Modeling AC growth with a continuum mechanics cartilage growth mixutre model
Growth, resorption, and remodeling are fundamental processes that influence the size, shape, and structure-function relations of biological tissues. The articular cartilage (AC) extracellular matrix (ECM) is synthesized, maintained, and degraded by chondrocytes (i.e. cells). Tissue growth occurs when the normal balance between anabolic (i.e. deposition) and catabolic (i.e. resorption) processes are shifted toward matrix deposition or resorption. A key feature of AC growth is that metabolism can be regulated by mechanical stimuli. When a stimulus is applied to cartilage in vivo or in vitro, the properties of the tissue serve as a filter and determine how this stimulus translates into a change in the cellular and extracellular microenvironments. These microenvironments, along with biological factors, govern mRNA production and, consequently, can lead to changes in the properties of the tissue which then change how the external stimuli are filtered before signaling the cells, creating a feedback loop.

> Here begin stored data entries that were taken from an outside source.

import Literature.MathematicalPhysics.QuantumFieldTheory.Balaban1983to89.B1TorusSubBoxChart
import Literature.MathematicalPhysics.QuantumFieldTheory.Balaban1983to89.B1TorusCubeBoxOp
import Literature.MathematicalPhysics.QuantumFieldTheory.Balaban1983to89.B4Lemma22NoCollarContours
import Literature.MathematicalPhysics.QuantumFieldTheory.Balaban1983to89.B1Cor23RegularRegion

/-!
# `Balaban1983to89.B1TorusSubBoxOp` — THE OPERATOR OF A BOUNDARY PIECE «Ã_j = A» ON A SUB-BOX OF THE (Higgs)₂,₃ TORUS IS, ALONG THE
# SUB-BOX CHART, THE BOX OPERATOR `H(□, A)` OF THE CELL'S LEMMA-2.2 LINEAGE AT THE COMPONENT FIELD ITSELF (no bumps, no collar):
# the field dictionary `compField (acT)`, the intertwining identity, `G ↔ greenA`, `K_jG h_j ↔ kOp·greenA·mulH`
# ([Balaban1983RegularityDecay] §2 p. 575 «if □_j intersects the boundary of Ω, then Ã_j = A», p. 579 «we can apply Lemma 2.2 to all
# operators in it»; [Balaban1982Higgs1] (2.20), Prop. 2.1 p. 611 l.1–2)

statement-level skeleton of published theorems with citation tags; proofs where landed; nothing here is a claim about the Yang–Mills mass gap

CITATION HEADER (lean-in-tree rule).  T. Bałaban, *Regularity and decay of lattice Green's functions*, Commun. Math. Phys. **89** (1983)
571–597 [Balaban1983RegularityDecay] ((1.2)–(1.6) p. 572 the operator, §2 p. 575 the pieces `□_j` and «Ã_j = A», p. 579 the parallelepiped
sentence, p. 584 the box) and T. Bałaban, *(Higgs)₂,₃ quantum fields in a finite volume. I*, Commun. Math. Phys. **85** (1982) 603–626
[Balaban1982Higgs1] ((1.7) p. 605 `U(A) = exp(qεeA)`, (2.20) p. 610, Prop. 2.1 pp. 610–611).  PDF held: `paper:balaban1983-cmp89-regularity-decay`
pp. 575, 579 (`p0005.txt`, `p0009.txt`), `paper:balaban1982-cmp85-higgs23-i` p. 611 (`p0009.txt`), re-read by this seat.  Cell `lit-balaban`,
Phase-2 proof seat **p35** gen 15 (unit `lit-balaban-p35`); SKELETON rows **B1.Prop2.1** / **B1.Eq2.25** (parallelepiped clause on the carrier)
and **B4.Lem2.2** / **B4.Eq2.18** (the per-piece inputs (2.17)/(2.20) on the SUB-BOXES of the (Higgs)₂,₃ torus).  USED BY NAME, never
restated: gen 8's `B1TorusCubeBoxOp.{flowC, ellC, ofLp_U, ofLp_star_U, acT, fld_covLap_boxWt, sum_nbrs_box, mesh_sq_ratio, pow_weight_cancel,
pow_le_sites, aSeq_nonneg_model}`, `B1TorusCubeChart`, `B1TorusCubeCover.hTor`, this seat's gen-15 `B1TorusSubBoxChart`, the typer's
`HiggsCovariance.{covLaplacianN, projPk, covOpK, propagatorK}`, `HiggsCovariancePos.covOpK_propagatorK_apply`, r01's `B4GaugeCovariance`,
`B4Lemma22ReduceZero.{Box, opA, greenA}`, `B4Lemma22Invertible.greenA_mul_opA`, `B4Eq220CommutatorField.{kOp, kOp_eq_opA}`,
`B4Eq220PartitionSizes.{hZ, hBox}`, `B4Commutators25to211.{mulH, fld_mulH_mulVec}`, `B4Lower18RegularRegion.{compField, compField_add}`.

WHAT IS PRINTED.  [B4] p. 575 [PDF 5] L22–24, verbatim: *«where the configurations Ã_j are constructed in the following way: if □_j
intersects the boundary of Ω, then Ã_j = A; if □_j is an interior cube of Ω, then we take Ã_j as equal to A on the cube
{x : |x − Mj| ≦ (3/4)M}, and changing regularly to a constant function in a neighbourhood of a boundary of □_j.»*; p. 579 [PDF 9] L25–28,
verbatim: *«Finally let us notice that if Ω is a rectangular parallelepiped, then all □_j in the representation (2.13) are cubes and we
can apply Lemma 2.2 to all operators in it, so the restriction dist({x, x′}, Ωᶜ) ≧ R₀ is unnecessary.»*; [B1] p. 611 [PDF 9] l.1–2: *«For
some simple sets Ω, e.g. for rectangular parallelepipeds, the inequalities hold without any restrictions on the points x, x′.»*  (v1.1, p35
gen 17: the p. 575 Ã_j sentence re-set verbatim from the text layer `p0005.txt` L22–24 and the render `1983-cmp89-regularity-decay-p005-x2.png`
— v1.0 carried a paraphrase inside guillemets, ref-4 S-B1-g54-1 (b); the p. 579 sentence completed; no declaration changed.)

WHAT THIS FILE PROVES (kernel-checked, zero `sorry`; definitions with bodies + theorems; no `def … : Prop` fact).
* §1 `bondB K K₀ j Mb σ A` (the B4 bond function `compField (acT)` on the sub-box: the torus field ITSELF along the chart, scale `σ`),
  `bondB_antisymm`, `bondB_fwd` / `bondB_bwd` (`κ·bondB(y, y ± e_i) = ±εe·A`, `κσ = εe`).
* §2 **`covLap_pullB`** (`−Δ_{U(κ·bondB)}(pullB ψ) = pullB((L^Kε)²·(−Δ^{ε,N}_{A,boxT})ψ)`), `contourTrans_gammaB` (the transporters of the
  sub-box contour system are the model's `U(A(Γ^{(K)}_{x_K,x}))`), **`projOp_pullB`** (`Q^*Q(pullB ψ) = n^d·pullB(P_K(A)ψ)`).
* §3 `boxOpB`, **`opA_mulVec_pullB`** — THE INTERTWINING: `H(□, bondB)(pullB ψ) = pullB((L^Kε)²·H_{boxT,A} ψ)` for EVERY `ψ`,
  `H_{boxT,A} = −Δ^{ε,N}_{A,boxT} + m² + a_K(L^Kε)^{−2}P_K(A)` = `covOpK C (boxT j Mb) A m² a K`.
* §4 **`pullB_propagatorK`** (`pullB(G^ε_K(boxT, A)φ) = (L^Kε)²·greenA·pullB φ`), `pullB_hsmul_of` (`pullB(h·u) = mulH(hBox jl)·pullB u` for
  a torus bump `h` that reads `hZ n K₀ jl` along the chart), **`pullB_commutator_of`** (`pullB(H(hu) − hHu) = −(L^Kε)^{−2}·kOp·pullB u`).
* §5 `covOpK_boxT_supported`, `propagatorK_boxT_supported`, `smul_ofLp_covDeriv_toT_sub` (the bond dictionary for `D^ε_A`), and
  **`subbox_inputs`** — THE PER-PIECE INPUTS AT A BOUNDARY PIECE: for `h·ψ` supported in the sub-box, `‖G^ε_K(boxT, A)(hψ)‖_∞ ≤ C_γ(L^Kε)²‖ψ‖_∞`,
  `‖D^ε_A G^ε_K(boxT, A)(hψ)‖ ≤ C_γ(L^Kε)‖ψ‖_∞` on the bonds of the sub-box, and (2.20) `‖[H_{boxT,A}, h]G^ε_K(boxT, A)(hψ)‖_∞ ≤ (C_β/K₀)‖ψ‖_∞`,
  at every `A` that is (2.23)-regular on the sub-box (gen 11's scaled form along the chart), `e_K ≤ e₁(K₀)`; from this seat's
  `B4Lemma22NoCollarContours.{lemma22_sup_noCollar_contour, eq220_noCollar_contour}` along `gammaB` through §2–§4.
HONEST SCOPE.  (i) Hypotheses `K ≤ K_P`, `K ≥ 1`, `K₀ ∣ M_P`, `K₀ ≥ 8`, `3M ≤ |T_ε|_μ`, `K₀ ∣ Mb_i`, `Mb_i ≤ 2K₀`, `L ≥ 2`, `m² > 0` with
`m²(L^Kε)² ≤ m²₊`, `a ∈ [a₋, a₊]`, `a₋ > 0`; (ii) the bump `h` of §4–§5 is any torus function with a chart representation `hZ n K₀ jl` on the
sub-box (for the pieces of a box region it is `h_{j₀}` of a NEIGHBOURING window label — `B1Ineq225RegularBox`); (iii) constants `C_γ, C_β`
depend on `(d, L, a₋, a₊, m²₊, N, (e,q))` only, `e₁` also on `(c, β, K₀)` — existential, not optimised; (iv) the (I.2.25) members themselves
(the random walk over the pieces) are `B1Ineq225RegularBox`.
Unit `lit-balaban-p35` gen 15 (literature-prover-lit-balaban-p35-g15-0).
-/

open scoped BigOperators Matrix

Continuum mechanics growth models attempt to close this feedback loop by modeling the temporal evolution of tissue composition and, consequently, the biomechanical properties of the ECM. We have developed growth theories to describe the growth of compressible elastic, thermoelastic, and multiphasic materials from which specific cartilage growth mixture (CGM) models have been proposed. First, a general continuum theory of growth was developed that modeled the tissue as a fluid and an arbitrary number of growing elastic materials, where all growing tissue constituents can experience distinct, yet interdependent, stresses, strains, diffusive velocities, mechanical properties, and mass deposition/removal rates. The motivation for developing such a complex theory was that many tissue constituents appear to play a role in growth and remodeling (e.g., various types of glycosaminoglycans (GAGs), collagens (COLs), cellular components including membrane receptors and intracellular structures, and enzymes, growth factors, etc.) and the relative importance of their functional roles are unknown.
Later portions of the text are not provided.